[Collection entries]
=== Section Start ===

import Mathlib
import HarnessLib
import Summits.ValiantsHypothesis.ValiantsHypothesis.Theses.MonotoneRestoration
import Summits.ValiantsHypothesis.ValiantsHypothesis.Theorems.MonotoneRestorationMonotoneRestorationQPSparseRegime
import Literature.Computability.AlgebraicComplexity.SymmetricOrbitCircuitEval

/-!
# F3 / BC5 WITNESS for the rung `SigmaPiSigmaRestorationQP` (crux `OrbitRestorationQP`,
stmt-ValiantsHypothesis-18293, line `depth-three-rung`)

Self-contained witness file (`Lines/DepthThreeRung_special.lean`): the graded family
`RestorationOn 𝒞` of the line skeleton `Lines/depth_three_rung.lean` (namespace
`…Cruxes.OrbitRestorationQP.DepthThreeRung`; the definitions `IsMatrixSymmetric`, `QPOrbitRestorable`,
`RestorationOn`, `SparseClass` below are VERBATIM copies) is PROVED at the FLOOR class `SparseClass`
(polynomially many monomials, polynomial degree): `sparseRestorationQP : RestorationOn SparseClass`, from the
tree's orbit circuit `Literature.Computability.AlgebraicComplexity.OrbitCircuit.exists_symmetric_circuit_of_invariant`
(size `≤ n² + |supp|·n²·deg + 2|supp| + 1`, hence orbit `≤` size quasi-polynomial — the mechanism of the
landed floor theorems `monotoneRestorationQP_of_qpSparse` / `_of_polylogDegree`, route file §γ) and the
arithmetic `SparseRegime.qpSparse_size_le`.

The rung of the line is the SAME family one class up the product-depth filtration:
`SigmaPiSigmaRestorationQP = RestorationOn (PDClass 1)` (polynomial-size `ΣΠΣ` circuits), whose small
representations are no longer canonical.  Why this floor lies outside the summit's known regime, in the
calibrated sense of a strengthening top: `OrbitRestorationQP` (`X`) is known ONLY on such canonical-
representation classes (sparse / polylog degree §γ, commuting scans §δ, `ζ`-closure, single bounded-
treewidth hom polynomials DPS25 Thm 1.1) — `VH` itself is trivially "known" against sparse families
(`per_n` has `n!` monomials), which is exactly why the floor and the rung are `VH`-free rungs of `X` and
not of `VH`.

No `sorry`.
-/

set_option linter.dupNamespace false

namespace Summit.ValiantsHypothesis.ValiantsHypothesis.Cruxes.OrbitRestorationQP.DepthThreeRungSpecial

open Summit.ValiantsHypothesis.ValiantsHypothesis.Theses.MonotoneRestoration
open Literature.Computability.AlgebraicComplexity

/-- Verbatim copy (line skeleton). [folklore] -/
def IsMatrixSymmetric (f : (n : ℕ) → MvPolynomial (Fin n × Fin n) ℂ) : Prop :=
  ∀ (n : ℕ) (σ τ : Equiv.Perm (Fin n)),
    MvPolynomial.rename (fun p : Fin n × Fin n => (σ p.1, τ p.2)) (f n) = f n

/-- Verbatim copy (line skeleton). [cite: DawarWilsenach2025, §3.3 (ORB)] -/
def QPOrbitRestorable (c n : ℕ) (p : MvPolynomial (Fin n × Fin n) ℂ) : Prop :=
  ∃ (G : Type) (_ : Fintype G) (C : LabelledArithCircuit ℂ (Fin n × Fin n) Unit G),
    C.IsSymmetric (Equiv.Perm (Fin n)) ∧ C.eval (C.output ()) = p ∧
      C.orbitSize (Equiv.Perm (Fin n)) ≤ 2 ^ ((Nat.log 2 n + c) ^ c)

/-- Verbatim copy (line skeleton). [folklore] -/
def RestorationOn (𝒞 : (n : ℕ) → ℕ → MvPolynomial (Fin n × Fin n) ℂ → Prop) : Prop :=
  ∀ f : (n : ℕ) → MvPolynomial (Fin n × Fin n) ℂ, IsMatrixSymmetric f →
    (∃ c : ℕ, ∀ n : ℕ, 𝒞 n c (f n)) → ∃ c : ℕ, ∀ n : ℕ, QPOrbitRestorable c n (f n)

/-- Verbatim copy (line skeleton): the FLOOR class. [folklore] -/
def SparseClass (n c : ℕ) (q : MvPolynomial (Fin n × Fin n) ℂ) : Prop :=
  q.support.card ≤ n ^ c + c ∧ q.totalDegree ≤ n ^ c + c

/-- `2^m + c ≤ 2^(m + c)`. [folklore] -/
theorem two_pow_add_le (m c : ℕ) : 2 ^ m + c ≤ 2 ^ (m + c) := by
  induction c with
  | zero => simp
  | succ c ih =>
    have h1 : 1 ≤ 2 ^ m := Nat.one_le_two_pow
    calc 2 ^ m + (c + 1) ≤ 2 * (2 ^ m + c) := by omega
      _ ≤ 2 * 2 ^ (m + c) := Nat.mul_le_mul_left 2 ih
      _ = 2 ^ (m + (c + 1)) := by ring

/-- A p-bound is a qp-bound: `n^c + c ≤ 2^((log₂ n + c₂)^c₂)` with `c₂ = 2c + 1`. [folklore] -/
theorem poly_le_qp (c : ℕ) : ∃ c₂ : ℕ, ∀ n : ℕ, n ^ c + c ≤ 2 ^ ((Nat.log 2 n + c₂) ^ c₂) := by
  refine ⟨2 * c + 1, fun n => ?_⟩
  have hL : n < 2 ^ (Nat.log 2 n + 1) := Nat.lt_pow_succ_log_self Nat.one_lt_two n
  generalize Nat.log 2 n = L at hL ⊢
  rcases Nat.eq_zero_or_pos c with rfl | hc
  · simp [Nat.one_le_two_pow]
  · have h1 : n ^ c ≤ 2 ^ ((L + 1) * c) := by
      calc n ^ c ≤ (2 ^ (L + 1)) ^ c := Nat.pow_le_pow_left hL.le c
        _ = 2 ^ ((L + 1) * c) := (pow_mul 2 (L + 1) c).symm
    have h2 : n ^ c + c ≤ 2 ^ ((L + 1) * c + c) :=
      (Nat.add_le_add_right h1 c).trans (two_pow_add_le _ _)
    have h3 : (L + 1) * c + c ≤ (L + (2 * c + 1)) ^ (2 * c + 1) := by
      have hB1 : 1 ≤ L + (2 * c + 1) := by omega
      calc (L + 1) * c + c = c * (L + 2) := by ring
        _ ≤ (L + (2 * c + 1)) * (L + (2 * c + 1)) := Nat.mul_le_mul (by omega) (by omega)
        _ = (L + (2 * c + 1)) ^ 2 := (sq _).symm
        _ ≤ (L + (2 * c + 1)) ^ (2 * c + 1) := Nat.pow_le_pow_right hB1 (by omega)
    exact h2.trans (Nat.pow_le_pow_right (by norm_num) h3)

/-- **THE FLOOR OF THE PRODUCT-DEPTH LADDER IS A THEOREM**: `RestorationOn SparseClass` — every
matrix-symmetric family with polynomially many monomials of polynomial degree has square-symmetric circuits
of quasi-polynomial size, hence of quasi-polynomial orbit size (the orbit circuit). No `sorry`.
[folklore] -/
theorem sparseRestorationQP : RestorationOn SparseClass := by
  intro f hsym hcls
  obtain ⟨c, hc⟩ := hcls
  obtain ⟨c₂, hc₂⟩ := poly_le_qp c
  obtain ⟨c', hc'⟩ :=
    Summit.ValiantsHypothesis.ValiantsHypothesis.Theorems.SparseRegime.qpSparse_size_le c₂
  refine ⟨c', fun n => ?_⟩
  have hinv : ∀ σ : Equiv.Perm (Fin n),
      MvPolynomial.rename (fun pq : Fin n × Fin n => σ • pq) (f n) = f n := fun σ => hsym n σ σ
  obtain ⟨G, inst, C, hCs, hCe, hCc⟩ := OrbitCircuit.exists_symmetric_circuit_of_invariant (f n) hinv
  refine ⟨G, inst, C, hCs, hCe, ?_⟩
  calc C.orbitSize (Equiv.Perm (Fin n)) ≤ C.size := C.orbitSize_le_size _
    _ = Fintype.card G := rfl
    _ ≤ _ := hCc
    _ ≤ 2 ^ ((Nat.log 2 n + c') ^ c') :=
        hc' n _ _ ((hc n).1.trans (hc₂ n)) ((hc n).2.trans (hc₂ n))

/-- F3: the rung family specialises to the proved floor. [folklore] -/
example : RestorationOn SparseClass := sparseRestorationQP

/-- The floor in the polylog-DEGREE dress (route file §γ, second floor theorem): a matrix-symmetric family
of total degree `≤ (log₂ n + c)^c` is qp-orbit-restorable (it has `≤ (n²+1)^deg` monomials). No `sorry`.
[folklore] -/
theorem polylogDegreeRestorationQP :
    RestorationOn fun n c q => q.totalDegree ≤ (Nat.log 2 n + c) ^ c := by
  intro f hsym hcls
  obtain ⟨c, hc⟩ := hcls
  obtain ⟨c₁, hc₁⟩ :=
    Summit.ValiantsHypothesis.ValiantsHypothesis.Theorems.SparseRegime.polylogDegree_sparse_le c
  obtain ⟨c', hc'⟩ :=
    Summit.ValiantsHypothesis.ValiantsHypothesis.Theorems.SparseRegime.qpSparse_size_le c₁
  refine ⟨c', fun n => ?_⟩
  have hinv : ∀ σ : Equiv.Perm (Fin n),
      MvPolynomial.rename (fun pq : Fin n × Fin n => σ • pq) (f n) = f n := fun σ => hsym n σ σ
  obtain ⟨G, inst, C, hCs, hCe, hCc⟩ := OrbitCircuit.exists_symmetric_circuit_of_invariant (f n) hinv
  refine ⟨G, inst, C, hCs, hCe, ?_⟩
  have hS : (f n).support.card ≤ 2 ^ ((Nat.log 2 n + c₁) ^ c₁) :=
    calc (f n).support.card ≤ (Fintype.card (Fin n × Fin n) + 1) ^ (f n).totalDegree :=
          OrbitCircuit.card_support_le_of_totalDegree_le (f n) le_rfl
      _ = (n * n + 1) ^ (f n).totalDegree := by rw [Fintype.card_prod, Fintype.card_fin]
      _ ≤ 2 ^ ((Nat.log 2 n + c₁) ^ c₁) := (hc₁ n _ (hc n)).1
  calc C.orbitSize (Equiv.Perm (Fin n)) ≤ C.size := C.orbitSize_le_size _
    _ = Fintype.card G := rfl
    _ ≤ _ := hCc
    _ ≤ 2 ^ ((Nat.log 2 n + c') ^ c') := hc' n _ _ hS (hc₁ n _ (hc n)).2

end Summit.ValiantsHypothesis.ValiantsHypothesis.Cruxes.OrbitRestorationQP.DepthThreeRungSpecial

=== Section End ===

**The task**
Retype exactly the lines of the data above, starting at its first line and finishing with the line that has "mechanism of the" in it.

**Output for this exercise**
import Mathlib
import HarnessLib
import Summits.ValiantsHypothesis.ValiantsHypothesis.Theses.MonotoneRestoration
import Summits.ValiantsHypothesis.ValiantsHypothesis.Theorems.MonotoneRestorationMonotoneRestorationQPSparseRegime
import Literature.Computability.AlgebraicComplexity.SymmetricOrbitCircuitEval

/-!
# F3 / BC5 WITNESS for the rung `SigmaPiSigmaRestorationQP` (crux `OrbitRestorationQP`,
stmt-ValiantsHypothesis-18293, line `depth-three-rung`)

Self-contained witness file (`Lines/DepthThreeRung_special.lean`): the graded family
`RestorationOn 𝒞` of the line skeleton `Lines/depth_three_rung.lean` (namespace
`…Cruxes.OrbitRestorationQP.DepthThreeRung`; the definitions `IsMatrixSymmetric`, `QPOrbitRestorable`,
`RestorationOn`, `SparseClass` below are VERBATIM copies) is PROVED at the FLOOR class `SparseClass`
(polynomially many monomials, polynomial degree): `sparseRestorationQP : RestorationOn SparseClass`, from the
tree's orbit circuit `Literature.Computability.AlgebraicComplexity.OrbitCircuit.exists_symmetric_circuit_of_invariant`
(size `≤ n² + |supp|·n²·deg + 2|supp| + 1`, hence orbit `≤` size quasi-polynomial — the mechanism of the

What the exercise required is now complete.